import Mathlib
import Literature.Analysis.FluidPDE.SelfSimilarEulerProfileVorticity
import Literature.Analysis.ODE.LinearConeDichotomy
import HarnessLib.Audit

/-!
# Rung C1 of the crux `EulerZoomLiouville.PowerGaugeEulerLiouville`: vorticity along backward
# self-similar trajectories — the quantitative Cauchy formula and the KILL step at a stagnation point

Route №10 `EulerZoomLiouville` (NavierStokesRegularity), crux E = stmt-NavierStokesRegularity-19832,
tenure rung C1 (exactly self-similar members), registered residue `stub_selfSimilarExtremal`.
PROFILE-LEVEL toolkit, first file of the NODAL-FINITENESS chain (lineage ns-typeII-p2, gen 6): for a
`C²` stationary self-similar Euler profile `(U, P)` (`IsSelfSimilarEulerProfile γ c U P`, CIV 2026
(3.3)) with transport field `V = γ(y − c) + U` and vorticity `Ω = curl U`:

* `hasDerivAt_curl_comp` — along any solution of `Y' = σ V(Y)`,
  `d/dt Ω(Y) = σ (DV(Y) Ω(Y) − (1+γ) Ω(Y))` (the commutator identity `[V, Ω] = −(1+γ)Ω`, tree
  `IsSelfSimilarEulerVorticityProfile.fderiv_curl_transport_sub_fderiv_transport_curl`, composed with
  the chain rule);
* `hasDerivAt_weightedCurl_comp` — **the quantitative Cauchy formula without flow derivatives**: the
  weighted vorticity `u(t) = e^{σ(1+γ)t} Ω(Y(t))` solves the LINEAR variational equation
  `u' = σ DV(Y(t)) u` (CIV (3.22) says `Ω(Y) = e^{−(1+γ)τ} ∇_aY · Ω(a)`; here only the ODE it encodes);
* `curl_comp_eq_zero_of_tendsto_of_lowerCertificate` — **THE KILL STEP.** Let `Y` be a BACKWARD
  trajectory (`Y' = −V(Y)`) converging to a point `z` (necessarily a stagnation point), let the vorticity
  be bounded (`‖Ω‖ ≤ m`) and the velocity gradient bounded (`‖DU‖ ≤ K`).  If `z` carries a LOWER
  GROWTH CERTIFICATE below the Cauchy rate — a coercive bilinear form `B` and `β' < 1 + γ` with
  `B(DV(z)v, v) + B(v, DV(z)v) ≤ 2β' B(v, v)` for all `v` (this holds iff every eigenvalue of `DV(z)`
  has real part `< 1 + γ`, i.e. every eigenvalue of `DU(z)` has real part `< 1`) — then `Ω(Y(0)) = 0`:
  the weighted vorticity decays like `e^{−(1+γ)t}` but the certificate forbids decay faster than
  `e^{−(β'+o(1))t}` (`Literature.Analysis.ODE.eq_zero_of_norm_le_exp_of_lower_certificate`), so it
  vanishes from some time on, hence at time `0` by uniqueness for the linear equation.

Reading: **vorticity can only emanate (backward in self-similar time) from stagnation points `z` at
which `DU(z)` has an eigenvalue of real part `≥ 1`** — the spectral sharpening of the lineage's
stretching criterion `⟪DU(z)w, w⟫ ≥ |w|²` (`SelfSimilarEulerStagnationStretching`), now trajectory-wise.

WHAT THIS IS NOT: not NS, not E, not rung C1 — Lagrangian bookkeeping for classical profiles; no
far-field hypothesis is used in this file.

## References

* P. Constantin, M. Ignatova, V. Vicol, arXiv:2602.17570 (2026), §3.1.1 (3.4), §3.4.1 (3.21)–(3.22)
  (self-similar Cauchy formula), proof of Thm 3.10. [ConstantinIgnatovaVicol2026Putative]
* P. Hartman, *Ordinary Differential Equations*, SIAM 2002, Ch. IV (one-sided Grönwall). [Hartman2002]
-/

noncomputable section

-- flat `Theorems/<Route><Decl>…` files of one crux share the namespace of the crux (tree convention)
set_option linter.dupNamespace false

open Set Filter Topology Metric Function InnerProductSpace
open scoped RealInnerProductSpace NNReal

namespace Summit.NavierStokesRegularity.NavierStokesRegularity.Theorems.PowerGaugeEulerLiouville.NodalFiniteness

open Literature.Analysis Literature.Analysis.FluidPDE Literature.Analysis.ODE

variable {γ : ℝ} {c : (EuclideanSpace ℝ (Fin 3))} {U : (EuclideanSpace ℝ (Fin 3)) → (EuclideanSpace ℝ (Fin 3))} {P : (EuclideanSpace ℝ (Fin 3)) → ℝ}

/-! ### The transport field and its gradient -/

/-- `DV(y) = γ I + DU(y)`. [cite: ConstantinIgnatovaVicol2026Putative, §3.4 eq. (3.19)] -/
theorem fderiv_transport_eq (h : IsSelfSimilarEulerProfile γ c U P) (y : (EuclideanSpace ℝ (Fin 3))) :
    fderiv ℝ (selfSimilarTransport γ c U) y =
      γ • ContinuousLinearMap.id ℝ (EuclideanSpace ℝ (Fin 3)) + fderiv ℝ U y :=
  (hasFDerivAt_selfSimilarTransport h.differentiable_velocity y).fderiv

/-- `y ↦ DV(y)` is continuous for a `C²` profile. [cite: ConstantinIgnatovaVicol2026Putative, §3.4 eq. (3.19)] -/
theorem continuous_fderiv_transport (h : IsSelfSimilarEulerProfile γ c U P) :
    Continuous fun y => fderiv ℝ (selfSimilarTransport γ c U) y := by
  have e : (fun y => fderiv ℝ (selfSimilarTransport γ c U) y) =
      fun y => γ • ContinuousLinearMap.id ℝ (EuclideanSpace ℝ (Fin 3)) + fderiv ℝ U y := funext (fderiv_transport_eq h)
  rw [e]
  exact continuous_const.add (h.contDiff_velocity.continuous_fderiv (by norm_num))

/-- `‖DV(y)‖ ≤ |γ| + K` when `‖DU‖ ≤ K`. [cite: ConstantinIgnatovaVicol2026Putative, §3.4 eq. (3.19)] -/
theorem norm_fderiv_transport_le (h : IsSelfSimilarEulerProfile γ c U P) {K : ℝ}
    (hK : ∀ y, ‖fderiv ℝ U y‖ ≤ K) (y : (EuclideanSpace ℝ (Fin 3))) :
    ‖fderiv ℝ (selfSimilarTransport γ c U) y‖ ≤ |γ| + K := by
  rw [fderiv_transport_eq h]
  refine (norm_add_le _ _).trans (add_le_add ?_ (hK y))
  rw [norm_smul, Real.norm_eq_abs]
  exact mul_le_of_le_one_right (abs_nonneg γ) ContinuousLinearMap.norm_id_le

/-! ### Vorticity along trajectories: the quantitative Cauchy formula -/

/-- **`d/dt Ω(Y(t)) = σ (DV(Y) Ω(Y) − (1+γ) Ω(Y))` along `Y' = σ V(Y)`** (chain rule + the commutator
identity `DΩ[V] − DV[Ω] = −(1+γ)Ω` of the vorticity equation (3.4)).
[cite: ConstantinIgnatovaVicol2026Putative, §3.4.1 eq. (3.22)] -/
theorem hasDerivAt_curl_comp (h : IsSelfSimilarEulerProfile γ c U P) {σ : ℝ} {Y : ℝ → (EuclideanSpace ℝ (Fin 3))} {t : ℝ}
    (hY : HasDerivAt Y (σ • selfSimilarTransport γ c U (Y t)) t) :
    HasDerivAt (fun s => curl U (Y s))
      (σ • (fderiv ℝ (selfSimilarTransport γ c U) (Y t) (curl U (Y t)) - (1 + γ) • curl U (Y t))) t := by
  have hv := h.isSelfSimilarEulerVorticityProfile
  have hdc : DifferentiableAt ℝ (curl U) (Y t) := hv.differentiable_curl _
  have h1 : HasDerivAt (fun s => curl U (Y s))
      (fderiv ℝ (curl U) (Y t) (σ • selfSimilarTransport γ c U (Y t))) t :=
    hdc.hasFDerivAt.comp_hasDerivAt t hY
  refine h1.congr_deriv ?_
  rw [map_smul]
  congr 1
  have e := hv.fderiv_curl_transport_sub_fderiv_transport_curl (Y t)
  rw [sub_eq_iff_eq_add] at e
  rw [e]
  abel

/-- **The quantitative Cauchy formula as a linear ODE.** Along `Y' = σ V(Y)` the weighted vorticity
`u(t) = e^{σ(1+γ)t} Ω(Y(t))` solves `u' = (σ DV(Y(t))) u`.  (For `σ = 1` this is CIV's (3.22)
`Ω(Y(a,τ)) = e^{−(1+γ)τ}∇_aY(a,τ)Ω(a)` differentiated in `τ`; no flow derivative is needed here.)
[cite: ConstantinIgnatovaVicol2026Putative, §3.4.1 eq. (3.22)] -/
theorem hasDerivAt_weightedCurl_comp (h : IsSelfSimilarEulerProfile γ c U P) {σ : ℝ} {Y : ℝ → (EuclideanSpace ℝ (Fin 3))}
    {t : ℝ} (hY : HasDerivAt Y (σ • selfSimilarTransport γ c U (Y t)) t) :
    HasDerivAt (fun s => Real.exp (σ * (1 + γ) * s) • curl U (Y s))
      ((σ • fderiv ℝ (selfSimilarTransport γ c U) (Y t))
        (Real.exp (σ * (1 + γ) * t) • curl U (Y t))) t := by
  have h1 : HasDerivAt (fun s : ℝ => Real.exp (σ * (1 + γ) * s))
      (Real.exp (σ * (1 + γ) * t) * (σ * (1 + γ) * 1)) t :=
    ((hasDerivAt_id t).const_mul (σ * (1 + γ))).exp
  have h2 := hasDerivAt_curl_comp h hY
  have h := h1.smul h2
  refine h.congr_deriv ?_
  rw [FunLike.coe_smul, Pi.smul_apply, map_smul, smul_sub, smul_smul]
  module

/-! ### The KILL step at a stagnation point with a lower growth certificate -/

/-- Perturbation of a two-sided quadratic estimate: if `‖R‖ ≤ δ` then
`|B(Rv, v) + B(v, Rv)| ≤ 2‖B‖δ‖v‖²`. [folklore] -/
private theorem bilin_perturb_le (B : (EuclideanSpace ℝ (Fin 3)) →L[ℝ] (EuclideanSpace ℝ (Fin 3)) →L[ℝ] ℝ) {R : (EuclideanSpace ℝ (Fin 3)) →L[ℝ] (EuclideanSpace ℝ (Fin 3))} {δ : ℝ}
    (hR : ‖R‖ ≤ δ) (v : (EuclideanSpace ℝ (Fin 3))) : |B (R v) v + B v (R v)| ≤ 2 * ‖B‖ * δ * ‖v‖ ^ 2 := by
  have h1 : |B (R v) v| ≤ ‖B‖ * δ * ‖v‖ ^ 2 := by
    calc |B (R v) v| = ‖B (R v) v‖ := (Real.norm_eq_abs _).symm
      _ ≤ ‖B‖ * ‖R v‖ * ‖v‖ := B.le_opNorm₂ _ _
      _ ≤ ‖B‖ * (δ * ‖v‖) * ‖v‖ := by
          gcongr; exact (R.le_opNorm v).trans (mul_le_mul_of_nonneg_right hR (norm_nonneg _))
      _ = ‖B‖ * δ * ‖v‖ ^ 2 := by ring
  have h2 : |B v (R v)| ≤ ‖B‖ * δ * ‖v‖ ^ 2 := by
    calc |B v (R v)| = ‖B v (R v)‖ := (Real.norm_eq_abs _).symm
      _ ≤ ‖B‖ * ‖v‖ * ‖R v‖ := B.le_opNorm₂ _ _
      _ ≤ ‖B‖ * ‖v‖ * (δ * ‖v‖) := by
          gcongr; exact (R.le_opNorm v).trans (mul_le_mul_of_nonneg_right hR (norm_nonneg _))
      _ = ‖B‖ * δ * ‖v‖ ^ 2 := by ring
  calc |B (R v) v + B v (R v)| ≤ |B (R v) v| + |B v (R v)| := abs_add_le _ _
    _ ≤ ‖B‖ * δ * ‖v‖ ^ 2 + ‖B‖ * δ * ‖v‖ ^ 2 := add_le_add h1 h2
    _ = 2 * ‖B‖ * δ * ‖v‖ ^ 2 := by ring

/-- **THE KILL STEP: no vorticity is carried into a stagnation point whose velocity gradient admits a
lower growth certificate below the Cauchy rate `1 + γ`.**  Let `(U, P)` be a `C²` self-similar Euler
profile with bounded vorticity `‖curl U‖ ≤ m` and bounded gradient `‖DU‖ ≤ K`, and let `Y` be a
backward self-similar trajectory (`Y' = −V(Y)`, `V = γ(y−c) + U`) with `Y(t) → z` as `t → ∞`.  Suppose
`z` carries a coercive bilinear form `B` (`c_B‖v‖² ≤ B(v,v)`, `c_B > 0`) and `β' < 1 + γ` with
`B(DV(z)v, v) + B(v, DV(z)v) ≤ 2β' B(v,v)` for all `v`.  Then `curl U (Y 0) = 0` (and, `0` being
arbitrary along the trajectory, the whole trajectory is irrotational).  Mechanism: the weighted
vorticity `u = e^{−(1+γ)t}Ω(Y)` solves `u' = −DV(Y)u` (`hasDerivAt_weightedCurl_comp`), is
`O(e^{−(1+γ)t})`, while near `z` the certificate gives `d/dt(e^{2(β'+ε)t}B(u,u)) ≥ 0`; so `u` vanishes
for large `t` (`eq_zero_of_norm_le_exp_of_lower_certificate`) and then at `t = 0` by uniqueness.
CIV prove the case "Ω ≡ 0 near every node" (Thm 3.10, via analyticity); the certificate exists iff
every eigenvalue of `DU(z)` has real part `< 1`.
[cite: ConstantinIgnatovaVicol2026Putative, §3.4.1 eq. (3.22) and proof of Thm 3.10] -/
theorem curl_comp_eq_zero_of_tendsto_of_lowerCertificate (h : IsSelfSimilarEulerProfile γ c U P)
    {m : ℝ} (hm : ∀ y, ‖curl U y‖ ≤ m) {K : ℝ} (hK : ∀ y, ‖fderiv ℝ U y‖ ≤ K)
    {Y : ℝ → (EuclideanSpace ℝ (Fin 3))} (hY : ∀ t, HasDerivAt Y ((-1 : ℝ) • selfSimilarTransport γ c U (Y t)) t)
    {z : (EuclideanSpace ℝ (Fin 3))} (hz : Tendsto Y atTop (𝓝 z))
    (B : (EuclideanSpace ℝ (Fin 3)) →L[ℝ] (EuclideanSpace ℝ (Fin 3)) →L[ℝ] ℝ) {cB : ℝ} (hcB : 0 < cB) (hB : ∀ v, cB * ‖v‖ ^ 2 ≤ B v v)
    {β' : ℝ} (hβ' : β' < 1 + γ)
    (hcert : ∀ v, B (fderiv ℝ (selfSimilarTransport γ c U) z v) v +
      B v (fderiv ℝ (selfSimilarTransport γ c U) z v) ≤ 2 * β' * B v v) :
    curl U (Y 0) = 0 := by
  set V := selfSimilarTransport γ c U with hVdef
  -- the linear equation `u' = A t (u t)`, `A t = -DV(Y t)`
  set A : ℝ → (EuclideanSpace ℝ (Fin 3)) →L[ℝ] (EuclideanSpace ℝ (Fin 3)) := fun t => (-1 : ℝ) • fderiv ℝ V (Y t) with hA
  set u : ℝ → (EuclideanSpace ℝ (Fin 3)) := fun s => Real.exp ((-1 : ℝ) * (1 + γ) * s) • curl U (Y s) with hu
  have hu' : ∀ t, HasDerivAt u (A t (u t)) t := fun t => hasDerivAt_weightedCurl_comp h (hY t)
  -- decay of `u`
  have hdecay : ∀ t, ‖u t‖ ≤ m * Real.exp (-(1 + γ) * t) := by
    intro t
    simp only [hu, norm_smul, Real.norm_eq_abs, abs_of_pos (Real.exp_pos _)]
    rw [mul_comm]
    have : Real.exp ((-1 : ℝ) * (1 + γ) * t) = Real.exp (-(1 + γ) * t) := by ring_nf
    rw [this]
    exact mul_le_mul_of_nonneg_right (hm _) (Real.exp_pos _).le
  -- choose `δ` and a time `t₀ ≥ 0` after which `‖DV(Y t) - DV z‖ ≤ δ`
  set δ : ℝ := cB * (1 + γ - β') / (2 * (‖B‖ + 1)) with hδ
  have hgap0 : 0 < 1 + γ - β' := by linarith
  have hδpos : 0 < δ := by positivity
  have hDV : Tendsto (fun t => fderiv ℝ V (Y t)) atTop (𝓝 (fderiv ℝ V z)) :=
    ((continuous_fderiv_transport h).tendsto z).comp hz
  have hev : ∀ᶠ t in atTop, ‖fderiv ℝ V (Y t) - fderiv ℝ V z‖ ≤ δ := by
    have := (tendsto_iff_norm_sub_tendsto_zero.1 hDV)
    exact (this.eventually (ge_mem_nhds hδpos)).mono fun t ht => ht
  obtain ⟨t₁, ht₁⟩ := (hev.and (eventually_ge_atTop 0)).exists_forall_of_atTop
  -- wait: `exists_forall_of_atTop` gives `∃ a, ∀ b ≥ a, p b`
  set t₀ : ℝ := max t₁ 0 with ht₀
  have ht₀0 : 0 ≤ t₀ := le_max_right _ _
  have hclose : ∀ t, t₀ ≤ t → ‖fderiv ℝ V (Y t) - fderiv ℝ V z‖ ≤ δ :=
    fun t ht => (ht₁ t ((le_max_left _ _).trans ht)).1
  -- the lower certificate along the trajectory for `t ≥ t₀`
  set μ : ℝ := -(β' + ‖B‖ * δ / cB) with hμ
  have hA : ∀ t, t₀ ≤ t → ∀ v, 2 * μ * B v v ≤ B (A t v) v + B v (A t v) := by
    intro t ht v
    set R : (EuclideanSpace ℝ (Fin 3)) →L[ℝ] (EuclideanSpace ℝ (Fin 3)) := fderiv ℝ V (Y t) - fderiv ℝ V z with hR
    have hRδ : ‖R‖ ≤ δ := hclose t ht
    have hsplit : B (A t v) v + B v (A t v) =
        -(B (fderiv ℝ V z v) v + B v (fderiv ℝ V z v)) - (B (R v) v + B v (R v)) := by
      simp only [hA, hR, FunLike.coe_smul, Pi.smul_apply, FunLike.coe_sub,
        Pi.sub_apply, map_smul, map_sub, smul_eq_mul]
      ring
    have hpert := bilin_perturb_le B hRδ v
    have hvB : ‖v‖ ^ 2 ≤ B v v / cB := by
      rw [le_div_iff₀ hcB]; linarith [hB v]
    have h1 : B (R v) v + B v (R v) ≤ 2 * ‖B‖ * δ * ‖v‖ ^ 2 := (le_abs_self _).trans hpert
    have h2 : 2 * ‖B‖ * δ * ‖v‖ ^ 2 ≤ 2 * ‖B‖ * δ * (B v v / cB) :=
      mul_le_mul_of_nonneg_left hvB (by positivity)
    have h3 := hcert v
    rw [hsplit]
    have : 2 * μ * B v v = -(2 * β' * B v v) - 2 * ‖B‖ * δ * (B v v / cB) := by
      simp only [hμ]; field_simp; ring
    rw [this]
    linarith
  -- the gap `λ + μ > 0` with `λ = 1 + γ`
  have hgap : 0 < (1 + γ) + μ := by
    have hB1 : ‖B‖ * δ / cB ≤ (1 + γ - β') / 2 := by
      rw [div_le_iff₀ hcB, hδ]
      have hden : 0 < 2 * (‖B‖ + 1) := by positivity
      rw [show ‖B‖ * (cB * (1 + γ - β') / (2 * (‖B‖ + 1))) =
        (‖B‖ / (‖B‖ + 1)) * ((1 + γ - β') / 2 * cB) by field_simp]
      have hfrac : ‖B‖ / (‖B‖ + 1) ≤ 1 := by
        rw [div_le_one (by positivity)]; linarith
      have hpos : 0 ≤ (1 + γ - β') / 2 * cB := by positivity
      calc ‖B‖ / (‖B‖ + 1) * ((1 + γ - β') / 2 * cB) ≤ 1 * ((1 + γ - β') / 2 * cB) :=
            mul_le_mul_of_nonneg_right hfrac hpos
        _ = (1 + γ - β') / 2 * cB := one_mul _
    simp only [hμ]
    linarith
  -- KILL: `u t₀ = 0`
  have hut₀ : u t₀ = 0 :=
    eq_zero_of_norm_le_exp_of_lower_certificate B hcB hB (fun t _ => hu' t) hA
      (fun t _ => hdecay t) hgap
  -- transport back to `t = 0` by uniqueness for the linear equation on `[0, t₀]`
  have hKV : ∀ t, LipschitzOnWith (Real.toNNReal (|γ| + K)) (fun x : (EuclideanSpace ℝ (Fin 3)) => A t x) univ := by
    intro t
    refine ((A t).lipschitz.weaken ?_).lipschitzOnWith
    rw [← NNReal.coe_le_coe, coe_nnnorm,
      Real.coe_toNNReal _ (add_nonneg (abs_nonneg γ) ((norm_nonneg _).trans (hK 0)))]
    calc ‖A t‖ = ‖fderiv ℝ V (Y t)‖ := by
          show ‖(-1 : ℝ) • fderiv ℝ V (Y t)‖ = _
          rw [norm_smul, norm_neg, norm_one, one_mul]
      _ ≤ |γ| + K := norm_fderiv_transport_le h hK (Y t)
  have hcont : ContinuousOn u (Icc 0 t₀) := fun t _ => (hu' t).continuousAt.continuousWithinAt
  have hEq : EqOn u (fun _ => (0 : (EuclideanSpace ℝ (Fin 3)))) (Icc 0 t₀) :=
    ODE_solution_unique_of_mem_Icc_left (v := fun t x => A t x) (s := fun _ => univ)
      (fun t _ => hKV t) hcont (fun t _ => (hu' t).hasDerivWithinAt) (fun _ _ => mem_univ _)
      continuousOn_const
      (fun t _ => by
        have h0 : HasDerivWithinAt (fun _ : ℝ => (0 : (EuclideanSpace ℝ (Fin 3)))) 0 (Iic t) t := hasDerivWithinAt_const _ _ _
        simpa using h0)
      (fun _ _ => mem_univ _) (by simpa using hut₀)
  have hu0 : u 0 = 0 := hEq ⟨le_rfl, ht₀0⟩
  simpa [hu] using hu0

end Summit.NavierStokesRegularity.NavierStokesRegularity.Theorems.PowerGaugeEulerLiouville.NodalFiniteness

WHAT TO DO: Find each line above that contains "Theorems", and copy those lines.

RESPONSE BELOW:
-- flat `Theorems/<Route><Decl>…` files of one crux share the namespace of the crux (tree convention)
namespace Summit.NavierStokesRegularity.NavierStokesRegularity.Theorems.PowerGaugeEulerLiouville.NodalFiniteness
end Summit.NavierStokesRegularity.NavierStokesRegularity.Theorems.PowerGaugeEulerLiouville.NodalFiniteness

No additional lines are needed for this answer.